import Summits.Ventures.YMGap.Census.Decimation
import Literature.MathematicalPhysics.QuantumFieldTheory.VortexTwistCohomology
import HarnessLib

/-!
# Venture YMGap, track (b) — exact integration of the windows IN THE PRESENCE OF FLUX
# (Tomboulis, arXiv:0707.2179, §4.2 / App. A §4: the decimation cell with one twisted fine plaquette)

HONEST FRAMING: venture file of the cell `pub-ymgap` (QuantumFields programme), track (b); exact identities on the finite tori
`(ℤ/bLℤ)^d → (ℤ/Lℤ)^d`; nothing about (5.15), limits, confinement or a mass gap.

`WindowIntegration` integrates every `b × b` window of fine plaquettes exactly (Migdal).  Here a set `Vc` of coarse plaquettes is
flagged; the window of a flagged `P` is integrated with its corner link `h_{0,0}` FLIPPED (`U ↦ (-𝟙)·U`, `flipAt`): the flagged window
product `tWindowProd` is the plain one read at the flipped configuration, and so is the flagged merged face `tMergedFace`.  Since the
flip is a measure-preserving involution touching no interior link, the plain exact identity `integral_windowProd_mul` transfers by
conjugation (`integral_tWindowProd_mul`), and the window-by-window induction of `WindowIntegration` goes through verbatim
(`integral_prod_tWindowProd_eq_prod_tMergedFace`).  `DecimationTwist` identifies the flagged objects with the twisted plaquette
functions `f(-U)` of `Z⁻`.
-/

noncomputable section

open MeasureTheory Finset Real Function
open scoped BigOperators
open Literature.MathematicalPhysics.QuantumLattice
open Literature.MathematicalPhysics.QuantumFieldTheory
open Literature.MathematicalPhysics.QuantumFieldTheory.Tomboulis2007
open Summit.Ventures.LatticeQCDFlow.Exactness
open Summit.Ventures.LatticeQCDFlow.Scoring

namespace Summit.Ventures.YMGap.Census

variable {d L : ℕ} (b : ℕ)

/-- **The corner flip of the window of `P`**: the link `h_{0,0}` is multiplied by `-𝟙`. -/
def flipAt (P : Plaquette d L) (W : GaugeConfig d (b * L) SU2) : GaugeConfig d (b * L) SU2 :=
  update W (hLink b P 0 0) (negOne * W (hLink b P 0 0))

/-- The flagged window product: the plain one at the flipped configuration when `P ∈ Vc`. -/
def tWindowProd (K : ℕ) (A : ℕ → ℝ) (Vc : Finset (Plaquette d L)) (P : Plaquette d L) (W : GaugeConfig d (b * L) SU2) : ℝ :=
  if P ∈ Vc then windowProd b K A P (flipAt b P W) else windowProd b K A P W

/-- The flagged merged face: the plain one at the flipped configuration when `P ∈ Vc`. -/
def tMergedFace (K : ℕ) (A : ℕ → ℝ) (Vc : Finset (Plaquette d L)) (P : Plaquette d L) (W : GaugeConfig d (b * L) SU2) : ℝ :=
  if P ∈ Vc then mergedFace b K A P (flipAt b P W) else mergedFace b K A P W

variable {b}
variable [NeZero b] [NeZero L]

/-! ### The flip: an involutive, measure-preserving, continuous change of one variable -/

omit [NeZero b] [NeZero L] in
/-- The corner flip is Tomboulis's change of variables `U_b ↦ -U_b` on the single bond `h_{0,0}`. -/
theorem flipAt_eq_flipLinks (P : Plaquette d L) (W : GaugeConfig d (b * L) SU2) : flipAt b P W = flipLinks {hLink b P 0 0} W := by
  funext e
  unfold flipAt flipLinks linkSign
  by_cases h : e = hLink b P 0 0
  · subst h; simp
  · rw [update_of_ne h, if_neg (by simpa using h), one_mul]

/-- The flip is an involution. -/
theorem flipAt_flipAt (P : Plaquette d L) (W : GaugeConfig d (b * L) SU2) : flipAt b P (flipAt b P W) = W := by
  rw [flipAt_eq_flipLinks, flipAt_eq_flipLinks]
  exact (flipEquiv {hLink b P 0 0}).symm_apply_apply W

/-- The flip preserves the product Haar measure. -/
theorem integral_comp_flipAt (P : Plaquette d L) (F : GaugeConfig d (b * L) SU2 → ℝ) :
    ∫ W, F (flipAt b P W) ∂(Measure.pi fun _ : Edge d (b * L) => haarProbability SU2) =
      ∫ W, F W ∂(Measure.pi fun _ : Edge d (b * L) => haarProbability SU2) := by
  have hmp : MeasurePreserving (flipEquiv {hLink b P 0 0}) (Measure.pi fun _ : Edge d (b * L) => haarProbability SU2)
      (Measure.pi fun _ : Edge d (b * L) => haarProbability SU2) := measurePreserving_flipLinks _
  rw [← hmp.integral_comp' F]
  refine integral_congr_ae (ae_of_all _ fun W => ?_)
  change F (flipAt b P W) = F (flipLinks {hLink b P 0 0} W)
  rw [flipAt_eq_flipLinks]

omit [NeZero b] [NeZero L] in
/-- The flip is continuous. -/
theorem continuous_flipAt (P : Plaquette d L) : Continuous (flipAt (b := b) P) := by
  unfold flipAt
  refine continuous_pi fun e => ?_
  by_cases h : e = hLink b P 0 0
  · subst h
    simp only [update_self]
    exact continuous_const.mul (continuous_apply _)
  · simp only [update_of_ne h]
    exact continuous_apply e

omit [NeZero b] [NeZero L] in
/-- The flip commutes with updates at other links, up to the value written. -/
theorem flipAt_update_of_ne (P : Plaquette d L) {E : Edge d (b * L)} (hE : E ≠ hLink b P 0 0) (W : GaugeConfig d (b * L) SU2)
    (g : SU2) : flipAt b P (update W E g) = update (flipAt b P W) E g := by
  unfold flipAt
  rw [update_of_ne hE.symm, update_comm hE]

omit [NeZero b] [NeZero L] in
/-- The flip commutes with updates at its own link, up to the value written. -/
theorem flipAt_update_self (P : Plaquette d L) (W : GaugeConfig d (b * L) SU2) (g : SU2) :
    flipAt b P (update W (hLink b P 0 0) g) = update (flipAt b P W) (hLink b P 0 0) (negOne * g) := by
  unfold flipAt
  rw [update_self, update_idem, update_idem]

omit [NeZero b] [NeZero L] in
/-- A function invariant under all updates at `E` stays so after composing with the flip. -/
theorem comp_flipAt_update (P : Plaquette d L) {Q : GaugeConfig d (b * L) SU2 → ℝ} {E : Edge d (b * L)}
    (hQ : ∀ W g, Q (update W E g) = Q W) (W : GaugeConfig d (b * L) SU2) (g : SU2) :
    Q (flipAt b P (update W E g)) = Q (flipAt b P W) := by
  by_cases hE : E = hLink b P 0 0
  · subst hE; rw [flipAt_update_self, hQ]
  · rw [flipAt_update_of_ne P hE, hQ]

/-! ### Conjugating the plain exact identity -/

/-- **The flagged window integrates exactly**: `∫ tWindowProd_P · Q = ∫ tMergedFace_P · Q` for every spectator `Q` that does not
read the interior links of the window of `P` (conjugation of `integral_windowProd_mul` by the corner flip when `P` is flagged). -/
theorem integral_tWindowProd_mul (K : ℕ) (A : ℕ → ℝ) (Vc : Finset (Plaquette d L)) (P : Plaquette d L)
    {Q : GaugeConfig d (b * L) SU2 → ℝ}
    (hQv : ∀ k t, 1 ≤ k → k < b → t < b → ∀ W g, Q (update W (vLink b P k t) g) = Q W)
    (hQh : ∀ s k, s < b → 1 ≤ k → k < b → ∀ W g, Q (update W (hLink b P s k) g) = Q W) (hQc : Continuous Q) :
    ∫ W, tWindowProd b K A Vc P W * Q W ∂(Measure.pi fun _ : Edge d (b * L) => haarProbability SU2) =
      ∫ W, tMergedFace b K A Vc P W * Q W ∂(Measure.pi fun _ : Edge d (b * L) => haarProbability SU2) := by
  unfold tWindowProd tMergedFace
  by_cases hP : P ∈ Vc
  · simp only [if_pos hP]
    have hQ' : Continuous fun W => Q (flipAt b P W) := hQc.comp (continuous_flipAt P)
    calc ∫ W, windowProd b K A P (flipAt b P W) * Q W ∂(Measure.pi fun _ : Edge d (b * L) => haarProbability SU2)
        = ∫ W, windowProd b K A P (flipAt b P (flipAt b P W)) * Q (flipAt b P W)
            ∂(Measure.pi fun _ : Edge d (b * L) => haarProbability SU2) :=
          (integral_comp_flipAt P fun W => windowProd b K A P (flipAt b P W) * Q W).symm
      _ = ∫ W, windowProd b K A P W * Q (flipAt b P W) ∂(Measure.pi fun _ : Edge d (b * L) => haarProbability SU2) := by
          simp_rw [flipAt_flipAt]
      _ = ∫ W, mergedFace b K A P W * Q (flipAt b P W) ∂(Measure.pi fun _ : Edge d (b * L) => haarProbability SU2) :=
          integral_windowProd_mul K A P (fun k t hk1 hkb ht W g => comp_flipAt_update P (hQv k t hk1 hkb ht) W g)
            (fun s k hs hk1 hkb W g => comp_flipAt_update P (hQh s k hs hk1 hkb) W g) hQ'
      _ = ∫ W, mergedFace b K A P (flipAt b P (flipAt b P W)) * Q (flipAt b P W)
            ∂(Measure.pi fun _ : Edge d (b * L) => haarProbability SU2) := by simp_rw [flipAt_flipAt]
      _ = ∫ W, mergedFace b K A P (flipAt b P W) * Q W ∂(Measure.pi fun _ : Edge d (b * L) => haarProbability SU2) :=
          integral_comp_flipAt P fun W => mergedFace b K A P (flipAt b P W) * Q W
  · simp only [if_neg hP]
    exact integral_windowProd_mul K A P hQv hQh hQc

/-! ### Continuity and update invariance of the flagged objects -/

omit [NeZero b] [NeZero L] in
/-- `tWindowProd` is continuous. -/
theorem continuous_tWindowProd (K : ℕ) (A : ℕ → ℝ) (Vc : Finset (Plaquette d L)) (P : Plaquette d L) :
    Continuous (tWindowProd b K A Vc P) := by
  unfold tWindowProd
  split_ifs
  · exact (continuous_windowProd K A P).comp (continuous_flipAt P)
  · exact continuous_windowProd K A P

omit [NeZero L] in
/-- `tMergedFace` is continuous. -/
theorem continuous_tMergedFace (K : ℕ) (A : ℕ → ℝ) (Vc : Finset (Plaquette d L)) (P : Plaquette d L) :
    Continuous (tMergedFace b K A Vc P) := by
  unfold tMergedFace
  split_ifs
  · exact (continuous_mergedFace K A P).comp (continuous_flipAt P)
  · exact continuous_mergedFace K A P

omit [NeZero L] in
/-- The flagged merged face ignores updates at links it does not read. -/
theorem tMergedFace_update (K : ℕ) (A : ℕ → ℝ) (Vc : Finset (Plaquette d L)) (P : Plaquette d L) {E : Edge d (b * L)}
    (hh : ∀ s t', s < b → t' ≤ b → hLink b P s t' ≠ E) (hv : ∀ s' t', s' ≤ b → t' < b → vLink b P s' t' ≠ E)
    (W : GaugeConfig d (b * L) SU2) (g : SU2) : tMergedFace b K A Vc P (update W E g) = tMergedFace b K A Vc P W := by
  unfold tMergedFace
  split_ifs
  · exact comp_flipAt_update P (fun W g => mergedFace_update K A P hh hv W g) W g
  · exact mergedFace_update K A P hh hv W g

omit [NeZero b] [NeZero L] in
/-- The flagged window product ignores updates at links it does not read. -/
theorem tWindowProd_update (K : ℕ) (A : ℕ → ℝ) (Vc : Finset (Plaquette d L)) (P : Plaquette d L) {E : Edge d (b * L)}
    (hh : ∀ s t', s < b → t' ≤ b → hLink b P s t' ≠ E) (hv : ∀ s' t', s' ≤ b → t' < b → vLink b P s' t' ≠ E)
    (W : GaugeConfig d (b * L) SU2) (g : SU2) : tWindowProd b K A Vc P (update W E g) = tWindowProd b K A Vc P W := by
  unfold tWindowProd
  split_ifs
  · exact comp_flipAt_update P (fun W g => windowProd_update K A P hh hv W g) W g
  · exact windowProd_update K A P hh hv W g

/-! ### Processing the windows one by one -/

/-- The spectator of window `P` while the windows in `S` are merged and the others not (bookkeeping). -/
def twinSpec (K : ℕ) (A : ℕ → ℝ) (Vc S : Finset (Plaquette d L)) (P : Plaquette d L) (W : GaugeConfig d (b * L) SU2) : ℝ :=
  (∏ P' ∈ S, tMergedFace b K A Vc P' W) * ∏ P' ∈ (Finset.univ \ S).erase P, tWindowProd b K A Vc P' W

/-- `twinSpec` is continuous. -/
theorem continuous_twinSpec (K : ℕ) (A : ℕ → ℝ) (Vc S : Finset (Plaquette d L)) (P : Plaquette d L) :
    Continuous (twinSpec (b := b) K A Vc S P) :=
  (continuous_finsetProd _ fun P' _ => continuous_tMergedFace K A Vc P').mul
    (continuous_finsetProd _ fun P' _ => continuous_tWindowProd K A Vc P')

/-- `twinSpec` does not read the interior links of the window of `P` (`P ∉ S`). -/
theorem twinSpec_update (K : ℕ) (A : ℕ → ℝ) (Vc : Finset (Plaquette d L)) {S : Finset (Plaquette d L)} {P : Plaquette d L}
    (hP : P ∉ S) {E : Edge d (b * L)}
    (hE : (∃ k t, 1 ≤ k ∧ k < b ∧ t < b ∧ E = vLink b P k t) ∨ (∃ s k, s < b ∧ 1 ≤ k ∧ k < b ∧ E = hLink b P s k))
    (W : GaugeConfig d (b * L) SU2) (g : SU2) : twinSpec K A Vc S P (update W E g) = twinSpec K A Vc S P W := by
  have h1 : ∏ P' ∈ S, tMergedFace b K A Vc P' (update W E g) = ∏ P' ∈ S, tMergedFace b K A Vc P' W := by
    refine Finset.prod_congr rfl fun P' hP'S => ?_
    have h := interior_spec hE (P' := P') (fun h => hP (h ▸ hP'S))
    exact tMergedFace_update K A Vc P' h.1 h.2 W g
  have h2 : ∏ P' ∈ (Finset.univ \ S).erase P, tWindowProd b K A Vc P' (update W E g) =
      ∏ P' ∈ (Finset.univ \ S).erase P, tWindowProd b K A Vc P' W := by
    refine Finset.prod_congr rfl fun P' hP' => ?_
    have h := interior_spec hE (P' := P') (Finset.mem_erase.1 hP').1
    exact tWindowProd_update K A Vc P' h.1 h.2 W g
  unfold twinSpec
  rw [h1, h2]

omit [NeZero b] in
/-- Isolating window `P` before merging it (bookkeeping). -/
theorem twinSpec_before (K : ℕ) (A : ℕ → ℝ) (Vc : Finset (Plaquette d L)) {S : Finset (Plaquette d L)} {P : Plaquette d L}
    (hP : P ∉ S) (W : GaugeConfig d (b * L) SU2) :
    (∏ P' ∈ S, tMergedFace b K A Vc P' W) * (∏ P' ∈ Finset.univ \ S, tWindowProd b K A Vc P' W) =
      tWindowProd b K A Vc P W * twinSpec K A Vc S P W := by
  have hmem : P ∈ Finset.univ \ S := Finset.mem_sdiff.2 ⟨Finset.mem_univ _, hP⟩
  unfold twinSpec
  rw [← Finset.mul_prod_erase _ _ hmem]
  ring

omit [NeZero b] in
/-- Window `P` after merging it (bookkeeping). -/
theorem twinSpec_after (K : ℕ) (A : ℕ → ℝ) (Vc : Finset (Plaquette d L)) {S : Finset (Plaquette d L)} {P : Plaquette d L}
    (hP : P ∉ S) (W : GaugeConfig d (b * L) SU2) :
    (∏ P' ∈ insert P S, tMergedFace b K A Vc P' W) * (∏ P' ∈ Finset.univ \ insert P S, tWindowProd b K A Vc P' W) =
      tMergedFace b K A Vc P W * twinSpec K A Vc S P W := by
  have hsd : Finset.univ \ insert P S = (Finset.univ \ S).erase P := by
    ext x
    simp only [Finset.mem_sdiff, Finset.mem_univ, true_and, Finset.mem_insert, Finset.mem_erase, not_or]
  unfold twinSpec
  rw [Finset.prod_insert hP, hsd]
  ring

/-- **All windows integrate exactly, flagged or not**: `∫ ∏_P tWindowProd_P = ∫ ∏_P tMergedFace_P` for every flag set `Vc`. -/
theorem integral_prod_tWindowProd_eq_prod_tMergedFace (K : ℕ) (A : ℕ → ℝ) (Vc : Finset (Plaquette d L)) :
    ∫ W, ∏ P : Plaquette d L, tWindowProd b K A Vc P W ∂(Measure.pi fun _ : Edge d (b * L) => haarProbability SU2) =
      ∫ W, ∏ P : Plaquette d L, tMergedFace b K A Vc P W ∂(Measure.pi fun _ : Edge d (b * L) => haarProbability SU2) := by
  suffices h : ∀ S : Finset (Plaquette d L),
      ∫ W, ∏ P : Plaquette d L, tWindowProd b K A Vc P W ∂(Measure.pi fun _ : Edge d (b * L) => haarProbability SU2) =
        ∫ W, (∏ P ∈ S, tMergedFace b K A Vc P W) * (∏ P ∈ Finset.univ \ S, tWindowProd b K A Vc P W)
          ∂(Measure.pi fun _ : Edge d (b * L) => haarProbability SU2) by
    rw [h Finset.univ]
    simp only [Finset.sdiff_self, Finset.prod_empty, mul_one]
  intro S
  induction S using Finset.induction_on with
  | empty =>
    simp only [Finset.prod_empty, Finset.sdiff_empty, one_mul]
  | insert P S hP ih =>
    rw [ih]
    simp_rw [twinSpec_before K A Vc hP, twinSpec_after K A Vc hP]
    refine integral_tWindowProd_mul K A Vc P ?_ ?_ (continuous_twinSpec K A Vc S P)
    · intro k t hk1 hkb ht W g
      exact twinSpec_update K A Vc hP (Or.inl ⟨k, t, hk1, hkb, ht, rfl⟩) W g
    · intro s k hs hk1 hkb W g
      exact twinSpec_update K A Vc hP (Or.inr ⟨s, k, hs, hk1, hkb, rfl⟩) W g

end Summit.Ventures.YMGap.Census

end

++++++++

> **TASK ITEM**: Using the entries above, output exactly the lines between the line holding "Continuous (twinSpec (b" and the line holding "have h := interior_spec hE (P' := P') (Finset.mem_erase.1", end lines included, and nothing more.

> **TASK OUTPUT**:
    Continuous (twinSpec (b := b) K A Vc S P) :=
  (continuous_finsetProd _ fun P' _ => continuous_tMergedFace K A Vc P').mul
    (continuous_finsetProd _ fun P' _ => continuous_tWindowProd K A Vc P')

/-- `twinSpec` does not read the interior links of the window of `P` (`P ∉ S`). -/
theorem twinSpec_update (K : ℕ) (A : ℕ → ℝ) (Vc : Finset (Plaquette d L)) {S : Finset (Plaquette d L)} {P : Plaquette d L}
    (hP : P ∉ S) {E : Edge d (b * L)}
    (hE : (∃ k t, 1 ≤ k ∧ k < b ∧ t < b ∧ E = vLink b P k t) ∨ (∃ s k, s < b ∧ 1 ≤ k ∧ k < b ∧ E = hLink b P s k))
    (W : GaugeConfig d (b * L) SU2) (g : SU2) : twinSpec K A Vc S P (update W E g) = twinSpec K A Vc S P W := by
  have h1 : ∏ P' ∈ S, tMergedFace b K A Vc P' (update W E g) = ∏ P' ∈ S, tMergedFace b K A Vc P' W := by
    refine Finset.prod_congr rfl fun P' hP'S => ?_
    have h := interior_spec hE (P' := P') (fun h => hP (h ▸ hP'S))
    exact tMergedFace_update K A Vc P' h.1 h.2 W g
  have h2 : ∏ P' ∈ (Finset.univ \ S).erase P, tWindowProd b K A Vc P' (update W E g) =
      ∏ P' ∈ (Finset.univ \ S).erase P, tWindowProd b K A Vc P' W := by
    refine Finset.prod_congr rfl fun P' hP' => ?_
    have h := interior_spec hE (P' := P') (Finset.mem_erase.1 hP').1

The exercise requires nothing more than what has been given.